Every homomorphism $A_n\to S_n$ extends to an endomorphism of $S_n$ for $n\geq 5$

Question

Let $n\geq 5$, $S_n$ the symmetric group on $n$ letters and $A_n$ the corresponding alternating group.

I want to show that every homomorphism $g:A_n\to S_n$ extends to an endomorphism $\tilde{g}:S_n\to S_n$ compatible with the inclusion $i:A_n\to A_n$, i.e. $\tilde{g}\circ i=g$.

Since, for $n\geq 5$ the group $A_n$ is simple, $g$ must be injective or trivial, so let us focus on the injective case. Since we need $\tilde{g}\circ i=g$, it follows that $\tilde{g}$ must be injective too. From groupprops I know that for $n\geq 5$ the elements of $End(S_n)$ are one of these three types: automorphisms, trivial, have image of order two.

Therefore, $\tilde{g}$ must be an automorphism. From the same page I know that for $n\neq 6$ we have $Aut(A_n)=Aut(S_n)=S_n$, all of them given by conjugation. Now, since $g$ is an isomorphism onto its image, my first question raises:

1. Are there subgroups of $S_n$ isomorphic to $A_n$ which are not equal to $A_n$ (defined as the subgroup of even permutations)? If not, then $g$ is an automorphism of $A_n$, which is given by conjugation by an element of $S_n$ and therefore can be easily extended to all $S_n$.

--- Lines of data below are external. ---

import Mathlib
import Summits.PneNP.PneNP.Theorems.CnfIdealGenLengthRankDefectRepresentationsBandCompletion
import Summits.PneNP.PneNP.Theorems.CnfIdealGenLengthRankDefectRepresentationsBandAveraging
import Summits.PneNP.PneNP.Theorems.CnfIdealGenLengthRankDefectRepresentationsDoubleMaxCutFour
import Summits.PneNP.PneNP.Theorems.CnfIdealGenLengthRankDefectRepresentationsCloseFour

/-!
# Crux `RankDefectRepresentations` (stmt-PneNP-18923), line `rank-dehn-ladder`: the registered lead stub `stub_merge` CLOSED (lead g16, RESHAPE 16)

MERGE with the ABSOLUTE constant `L₁ = 4` (`e = 0`): the two-family max-cut decomposition holds with constant 4
(`…DoubleMaxCutFour.doubleMaxCut_four`, from the landed band completion X1 `…BandCompletion.stub_bandCompletion` and band averaging X2
`…BandAveraging.stub_bandAveraging`), and MERGE is its one-coordinate consequence (`…CloseFour.merge_of_four`, via `…MergeReduction.merge_of_doubleMaxCut`).
Also: `doubleMaxCut_four_holds` — the unconditional constant-4 decomposition, for importers.
HONEST FRAMING: this closes a registered TOOL stub of the negative lane (leads g9–g15's MERGE / CORE-LINEAR question); the item (RDR) stays open;
P ≠ NP is not moved; F-N2 is a FRONTIER formal rung.
-/

set_option linter.dupNamespace false -- `Summit.PneNP.PneNP.…`: summit = sub-problem name (D-0017)

namespace Summit.PneNP.PneNP.Theorems.CnfIdealGenLengthRankDefectRepresentationsMergeFour

/-- **The two-family max-cut decomposition with the absolute constant 4**, unconditionally: every two-family instance all of whose double cuts have
four-rectangle rank `≤ c` decomposes as `S_I + S_J + L` with `rank L ≤ 4c`. -/
theorem doubleMaxCut_four_holds (K : Type) [Field K] (n n' : ℕ) :
    Summit.PneNP.PneNP.Theorems.CnfIdealGenLengthRankDefectRepresentationsTwoFamilyCutDomination.DoubleMaxCutDecomposition K n n' 4 :=
  Summit.PneNP.PneNP.Theorems.CnfIdealGenLengthRankDefectRepresentationsDoubleMaxCutFour.doubleMaxCut_four
    Summit.PneNP.PneNP.Theorems.CnfIdealGenLengthRankDefectRepresentationsBandCompletion.stub_bandCompletion
    Summit.PneNP.PneNP.Theorems.CnfIdealGenLengthRankDefectRepresentationsBandAveraging.stub_bandAveraging n n'

/-- **Registered lead stub `stub_merge` of `Lines/rank_dehn_ladder.lean`** (verbatim signature), with `L₁ = 4`, `e = 0`. -/
theorem stub_merge :
    ∃ L₁ e : ℕ, ∀ (K : Type) [Field K] (n n' : ℕ),
      Summit.PneNP.PneNP.Theorems.CnfIdealGenLengthRankDefectRepresentationsMergeReduction.MergeBound K n n' (L₁ * (n + n' + 2) ^ e) :=
  Summit.PneNP.PneNP.Theorems.CnfIdealGenLengthRankDefectRepresentationsCloseFour.merge_of_four
    (fun K _ n n' => doubleMaxCut_four_holds K n n')

end Summit.PneNP.PneNP.Theorems.CnfIdealGenLengthRankDefectRepresentationsMergeFour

For the case $n=6$, I haven't been able to find the automorphism structure of $S_n$ and $A_n$, I only know that $S_n< Aut(S_n)=Aut(A_n)$. So my second question is:

2. How can I extend $g$ when $n=6$?

Answer 1

Suppose $H=g(A_n)\ne A_n$ so $H\cap A_n\ne A_n$.

Since $[S_n:H]=2$, $H\trianglelefteq S_n$ and therefore $H\cap A_n\trianglelefteq A_n$ contradicting the fact $A_n$ is simple.

Hence $g$ is an automorphism of $A_n$ and you know the rest.